→ **ASSIGNED TASK**: From the entries below, determine the number of lines that contain "dimensional". Give that number by itself.

→ **GIVEN INFORMATION**:

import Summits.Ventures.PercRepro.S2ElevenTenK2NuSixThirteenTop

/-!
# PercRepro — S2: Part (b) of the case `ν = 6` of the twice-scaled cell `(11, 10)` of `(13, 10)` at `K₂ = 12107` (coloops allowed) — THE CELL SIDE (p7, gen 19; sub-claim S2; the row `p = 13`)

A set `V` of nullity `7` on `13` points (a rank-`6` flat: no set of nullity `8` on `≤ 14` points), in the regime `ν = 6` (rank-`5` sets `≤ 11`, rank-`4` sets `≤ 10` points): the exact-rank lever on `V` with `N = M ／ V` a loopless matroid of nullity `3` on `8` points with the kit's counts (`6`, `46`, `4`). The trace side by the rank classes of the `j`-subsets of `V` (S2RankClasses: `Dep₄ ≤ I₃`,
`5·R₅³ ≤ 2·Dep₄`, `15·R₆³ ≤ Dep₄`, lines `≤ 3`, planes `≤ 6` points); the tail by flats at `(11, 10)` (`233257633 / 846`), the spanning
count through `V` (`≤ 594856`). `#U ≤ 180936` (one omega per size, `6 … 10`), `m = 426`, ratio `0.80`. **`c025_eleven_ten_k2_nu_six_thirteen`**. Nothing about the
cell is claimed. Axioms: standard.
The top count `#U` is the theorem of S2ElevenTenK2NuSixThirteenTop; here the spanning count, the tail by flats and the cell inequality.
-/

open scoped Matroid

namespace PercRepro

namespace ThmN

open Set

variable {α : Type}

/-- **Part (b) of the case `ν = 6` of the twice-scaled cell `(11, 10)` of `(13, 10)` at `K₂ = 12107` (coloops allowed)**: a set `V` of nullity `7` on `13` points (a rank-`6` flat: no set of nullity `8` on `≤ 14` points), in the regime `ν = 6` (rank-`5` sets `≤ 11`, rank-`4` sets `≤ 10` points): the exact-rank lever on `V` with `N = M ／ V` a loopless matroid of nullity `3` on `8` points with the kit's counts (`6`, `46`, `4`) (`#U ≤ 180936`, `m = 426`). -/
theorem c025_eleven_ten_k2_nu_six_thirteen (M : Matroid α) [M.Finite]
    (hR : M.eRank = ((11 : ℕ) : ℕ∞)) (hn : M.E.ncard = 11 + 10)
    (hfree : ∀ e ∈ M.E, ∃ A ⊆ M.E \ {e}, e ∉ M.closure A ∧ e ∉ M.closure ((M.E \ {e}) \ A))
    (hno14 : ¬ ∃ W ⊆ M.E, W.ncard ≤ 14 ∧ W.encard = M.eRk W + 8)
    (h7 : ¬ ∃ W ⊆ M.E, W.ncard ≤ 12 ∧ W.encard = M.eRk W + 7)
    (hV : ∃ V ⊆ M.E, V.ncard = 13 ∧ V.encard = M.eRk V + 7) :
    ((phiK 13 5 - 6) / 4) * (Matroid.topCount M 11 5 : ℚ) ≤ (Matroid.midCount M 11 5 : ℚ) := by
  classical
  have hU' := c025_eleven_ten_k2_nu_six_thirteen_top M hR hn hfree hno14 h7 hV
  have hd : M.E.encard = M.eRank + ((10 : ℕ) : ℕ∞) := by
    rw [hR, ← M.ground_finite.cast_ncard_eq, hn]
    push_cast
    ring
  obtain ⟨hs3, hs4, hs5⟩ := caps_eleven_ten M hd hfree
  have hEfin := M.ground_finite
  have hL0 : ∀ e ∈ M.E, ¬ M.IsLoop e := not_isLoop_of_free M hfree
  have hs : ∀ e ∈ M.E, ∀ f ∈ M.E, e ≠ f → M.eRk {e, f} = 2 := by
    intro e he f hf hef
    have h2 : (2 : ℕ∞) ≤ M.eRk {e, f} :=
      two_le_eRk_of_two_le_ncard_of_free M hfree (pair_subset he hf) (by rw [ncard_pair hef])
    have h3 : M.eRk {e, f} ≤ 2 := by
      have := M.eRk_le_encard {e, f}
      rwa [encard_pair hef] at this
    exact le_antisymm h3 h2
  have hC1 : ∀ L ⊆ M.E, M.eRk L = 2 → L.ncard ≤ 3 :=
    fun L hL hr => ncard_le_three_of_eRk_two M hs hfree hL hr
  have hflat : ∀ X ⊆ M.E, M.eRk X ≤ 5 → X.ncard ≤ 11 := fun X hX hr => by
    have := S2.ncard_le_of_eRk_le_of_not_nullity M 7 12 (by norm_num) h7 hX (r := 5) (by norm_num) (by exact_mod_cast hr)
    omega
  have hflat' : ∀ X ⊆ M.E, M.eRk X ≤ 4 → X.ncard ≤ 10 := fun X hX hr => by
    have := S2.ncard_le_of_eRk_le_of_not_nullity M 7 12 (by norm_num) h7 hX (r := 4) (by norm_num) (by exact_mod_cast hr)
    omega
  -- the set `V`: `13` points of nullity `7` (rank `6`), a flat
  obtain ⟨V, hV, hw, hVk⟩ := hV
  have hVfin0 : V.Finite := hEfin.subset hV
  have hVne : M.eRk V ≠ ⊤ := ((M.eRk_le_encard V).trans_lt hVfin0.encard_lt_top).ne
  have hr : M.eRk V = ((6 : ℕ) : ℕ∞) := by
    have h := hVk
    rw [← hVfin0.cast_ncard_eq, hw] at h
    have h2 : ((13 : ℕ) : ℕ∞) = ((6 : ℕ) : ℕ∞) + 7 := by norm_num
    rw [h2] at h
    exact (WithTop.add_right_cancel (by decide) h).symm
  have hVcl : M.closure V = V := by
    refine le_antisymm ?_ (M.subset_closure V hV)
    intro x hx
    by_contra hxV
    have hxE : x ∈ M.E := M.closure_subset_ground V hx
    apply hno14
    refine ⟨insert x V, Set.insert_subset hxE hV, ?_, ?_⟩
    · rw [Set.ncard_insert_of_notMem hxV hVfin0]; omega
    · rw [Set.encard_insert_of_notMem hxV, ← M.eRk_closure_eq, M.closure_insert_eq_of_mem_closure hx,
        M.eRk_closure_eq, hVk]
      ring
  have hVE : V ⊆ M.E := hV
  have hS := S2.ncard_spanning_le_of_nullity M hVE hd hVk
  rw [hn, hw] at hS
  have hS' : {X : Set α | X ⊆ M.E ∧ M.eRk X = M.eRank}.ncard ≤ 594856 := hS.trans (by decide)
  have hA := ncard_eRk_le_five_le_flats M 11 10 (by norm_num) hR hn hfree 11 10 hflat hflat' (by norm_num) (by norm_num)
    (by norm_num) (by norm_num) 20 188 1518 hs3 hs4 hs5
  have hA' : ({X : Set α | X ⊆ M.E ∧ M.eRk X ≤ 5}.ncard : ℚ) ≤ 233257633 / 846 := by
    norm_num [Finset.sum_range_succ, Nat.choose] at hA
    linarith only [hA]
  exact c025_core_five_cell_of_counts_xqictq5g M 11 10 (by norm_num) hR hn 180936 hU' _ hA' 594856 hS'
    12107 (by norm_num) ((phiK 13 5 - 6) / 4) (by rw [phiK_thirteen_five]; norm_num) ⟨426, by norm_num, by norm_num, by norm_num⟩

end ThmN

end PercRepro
* * *
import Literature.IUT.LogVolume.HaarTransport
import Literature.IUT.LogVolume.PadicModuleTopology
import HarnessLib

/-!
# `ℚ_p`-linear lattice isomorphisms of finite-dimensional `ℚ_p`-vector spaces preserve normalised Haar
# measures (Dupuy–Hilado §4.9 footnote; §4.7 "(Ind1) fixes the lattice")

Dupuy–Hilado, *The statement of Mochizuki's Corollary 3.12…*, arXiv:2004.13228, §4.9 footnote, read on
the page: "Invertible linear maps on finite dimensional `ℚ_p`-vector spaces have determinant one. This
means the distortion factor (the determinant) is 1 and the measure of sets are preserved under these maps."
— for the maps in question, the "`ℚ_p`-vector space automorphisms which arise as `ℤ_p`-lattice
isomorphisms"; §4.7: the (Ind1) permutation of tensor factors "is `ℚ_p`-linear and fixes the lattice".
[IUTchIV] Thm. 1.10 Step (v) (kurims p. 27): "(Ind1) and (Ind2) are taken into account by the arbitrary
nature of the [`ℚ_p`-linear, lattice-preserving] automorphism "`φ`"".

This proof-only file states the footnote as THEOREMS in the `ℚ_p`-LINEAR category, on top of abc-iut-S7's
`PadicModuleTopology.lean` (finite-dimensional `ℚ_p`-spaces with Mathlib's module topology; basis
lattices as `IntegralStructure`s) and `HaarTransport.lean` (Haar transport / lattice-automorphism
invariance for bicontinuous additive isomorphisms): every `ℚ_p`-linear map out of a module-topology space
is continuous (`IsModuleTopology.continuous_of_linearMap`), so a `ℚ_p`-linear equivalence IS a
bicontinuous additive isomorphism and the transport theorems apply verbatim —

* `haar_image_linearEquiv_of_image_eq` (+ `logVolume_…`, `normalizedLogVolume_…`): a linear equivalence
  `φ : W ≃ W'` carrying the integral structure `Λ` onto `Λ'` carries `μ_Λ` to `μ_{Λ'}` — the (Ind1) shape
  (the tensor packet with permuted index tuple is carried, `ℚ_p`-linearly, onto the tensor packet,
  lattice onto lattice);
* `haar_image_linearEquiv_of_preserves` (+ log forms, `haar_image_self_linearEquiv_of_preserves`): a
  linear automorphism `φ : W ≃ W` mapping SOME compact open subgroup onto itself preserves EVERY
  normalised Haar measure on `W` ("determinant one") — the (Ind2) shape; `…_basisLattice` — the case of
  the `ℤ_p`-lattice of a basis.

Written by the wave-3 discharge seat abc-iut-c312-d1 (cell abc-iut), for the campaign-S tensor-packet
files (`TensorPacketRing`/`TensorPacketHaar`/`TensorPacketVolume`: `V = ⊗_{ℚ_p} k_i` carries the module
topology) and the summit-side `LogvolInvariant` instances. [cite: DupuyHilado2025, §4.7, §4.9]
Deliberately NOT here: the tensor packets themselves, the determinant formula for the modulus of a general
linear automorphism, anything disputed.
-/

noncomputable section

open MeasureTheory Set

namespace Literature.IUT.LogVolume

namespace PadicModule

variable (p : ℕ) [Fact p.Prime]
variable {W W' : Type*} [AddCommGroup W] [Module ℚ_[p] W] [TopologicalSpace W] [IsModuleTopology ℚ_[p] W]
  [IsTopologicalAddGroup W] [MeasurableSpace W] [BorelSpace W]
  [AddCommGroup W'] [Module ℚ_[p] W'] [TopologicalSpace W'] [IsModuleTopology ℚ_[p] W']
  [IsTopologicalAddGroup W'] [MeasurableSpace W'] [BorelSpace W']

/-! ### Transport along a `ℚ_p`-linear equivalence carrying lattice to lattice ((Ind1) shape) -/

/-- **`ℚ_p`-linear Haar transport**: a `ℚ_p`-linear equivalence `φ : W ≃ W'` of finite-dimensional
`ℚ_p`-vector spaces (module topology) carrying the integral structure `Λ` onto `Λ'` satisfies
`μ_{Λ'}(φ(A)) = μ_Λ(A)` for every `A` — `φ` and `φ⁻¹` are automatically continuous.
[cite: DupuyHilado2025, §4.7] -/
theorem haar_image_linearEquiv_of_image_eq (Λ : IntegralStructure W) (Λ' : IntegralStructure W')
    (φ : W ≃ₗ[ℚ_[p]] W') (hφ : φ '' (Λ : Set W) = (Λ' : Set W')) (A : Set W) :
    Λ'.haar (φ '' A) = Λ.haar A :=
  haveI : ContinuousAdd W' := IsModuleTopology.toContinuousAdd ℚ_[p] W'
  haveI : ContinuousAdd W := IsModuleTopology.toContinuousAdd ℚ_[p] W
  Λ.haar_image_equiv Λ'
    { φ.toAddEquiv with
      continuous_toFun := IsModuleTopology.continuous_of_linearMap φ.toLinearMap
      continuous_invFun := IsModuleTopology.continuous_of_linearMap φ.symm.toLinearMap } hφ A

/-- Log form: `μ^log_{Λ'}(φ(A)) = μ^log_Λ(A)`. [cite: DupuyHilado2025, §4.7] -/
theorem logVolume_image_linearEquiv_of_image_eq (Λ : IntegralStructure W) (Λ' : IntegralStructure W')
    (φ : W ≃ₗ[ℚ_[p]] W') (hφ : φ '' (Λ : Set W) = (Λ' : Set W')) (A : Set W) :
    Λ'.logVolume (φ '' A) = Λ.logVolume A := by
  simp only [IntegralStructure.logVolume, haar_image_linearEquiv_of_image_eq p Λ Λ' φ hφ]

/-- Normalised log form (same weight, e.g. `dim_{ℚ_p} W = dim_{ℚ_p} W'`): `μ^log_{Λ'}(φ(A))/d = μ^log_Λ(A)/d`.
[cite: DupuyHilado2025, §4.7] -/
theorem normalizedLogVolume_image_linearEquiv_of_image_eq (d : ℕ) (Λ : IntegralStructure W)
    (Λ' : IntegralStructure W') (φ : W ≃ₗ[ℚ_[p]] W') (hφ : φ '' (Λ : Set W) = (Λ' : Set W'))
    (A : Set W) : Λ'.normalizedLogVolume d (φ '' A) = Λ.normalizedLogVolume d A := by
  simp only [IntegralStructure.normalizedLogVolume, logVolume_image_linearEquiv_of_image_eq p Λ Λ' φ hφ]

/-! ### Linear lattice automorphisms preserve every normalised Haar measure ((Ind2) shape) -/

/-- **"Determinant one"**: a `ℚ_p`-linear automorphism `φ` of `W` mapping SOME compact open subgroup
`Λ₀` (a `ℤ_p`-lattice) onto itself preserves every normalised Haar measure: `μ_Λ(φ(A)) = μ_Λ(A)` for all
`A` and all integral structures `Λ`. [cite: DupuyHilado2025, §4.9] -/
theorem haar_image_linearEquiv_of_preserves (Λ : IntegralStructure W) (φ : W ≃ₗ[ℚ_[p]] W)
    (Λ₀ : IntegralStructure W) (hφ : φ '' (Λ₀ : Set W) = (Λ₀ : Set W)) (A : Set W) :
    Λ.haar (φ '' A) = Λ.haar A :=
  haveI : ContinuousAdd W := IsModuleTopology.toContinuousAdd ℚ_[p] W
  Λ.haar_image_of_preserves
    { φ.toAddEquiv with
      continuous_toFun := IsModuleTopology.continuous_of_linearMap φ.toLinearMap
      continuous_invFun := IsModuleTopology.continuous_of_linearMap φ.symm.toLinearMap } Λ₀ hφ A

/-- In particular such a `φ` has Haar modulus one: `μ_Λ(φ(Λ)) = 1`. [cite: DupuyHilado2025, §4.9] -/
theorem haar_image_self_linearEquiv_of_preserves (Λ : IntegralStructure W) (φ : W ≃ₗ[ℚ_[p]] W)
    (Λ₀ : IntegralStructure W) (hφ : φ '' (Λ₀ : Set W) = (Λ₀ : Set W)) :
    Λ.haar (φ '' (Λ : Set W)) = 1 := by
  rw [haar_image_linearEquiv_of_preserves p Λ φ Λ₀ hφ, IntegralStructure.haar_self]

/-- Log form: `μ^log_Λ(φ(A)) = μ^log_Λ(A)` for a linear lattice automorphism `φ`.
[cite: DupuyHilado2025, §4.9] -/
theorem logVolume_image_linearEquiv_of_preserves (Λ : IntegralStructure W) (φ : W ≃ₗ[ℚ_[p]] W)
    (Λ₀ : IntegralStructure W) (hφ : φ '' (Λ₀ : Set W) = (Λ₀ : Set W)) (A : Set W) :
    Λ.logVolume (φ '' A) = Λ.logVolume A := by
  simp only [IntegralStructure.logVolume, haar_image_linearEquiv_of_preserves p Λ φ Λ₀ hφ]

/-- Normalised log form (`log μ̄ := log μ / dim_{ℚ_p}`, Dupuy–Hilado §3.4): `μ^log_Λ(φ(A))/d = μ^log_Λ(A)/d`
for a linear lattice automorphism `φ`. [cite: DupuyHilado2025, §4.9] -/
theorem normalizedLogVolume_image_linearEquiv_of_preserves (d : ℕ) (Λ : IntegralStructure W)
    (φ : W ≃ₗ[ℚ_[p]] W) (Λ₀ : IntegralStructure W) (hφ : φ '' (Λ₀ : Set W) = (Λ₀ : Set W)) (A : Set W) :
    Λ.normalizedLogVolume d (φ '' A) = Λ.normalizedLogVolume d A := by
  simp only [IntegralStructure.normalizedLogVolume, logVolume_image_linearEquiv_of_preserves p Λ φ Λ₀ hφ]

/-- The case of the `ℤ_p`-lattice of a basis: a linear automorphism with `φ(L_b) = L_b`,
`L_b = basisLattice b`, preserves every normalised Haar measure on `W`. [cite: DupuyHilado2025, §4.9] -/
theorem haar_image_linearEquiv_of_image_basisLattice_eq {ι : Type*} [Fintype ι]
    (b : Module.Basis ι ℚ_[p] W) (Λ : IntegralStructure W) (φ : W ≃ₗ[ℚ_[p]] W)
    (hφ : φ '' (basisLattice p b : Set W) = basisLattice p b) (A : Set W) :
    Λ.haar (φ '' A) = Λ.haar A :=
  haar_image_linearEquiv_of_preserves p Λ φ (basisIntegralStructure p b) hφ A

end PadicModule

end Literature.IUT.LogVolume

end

→ **WRITTEN SOLUTION**: 4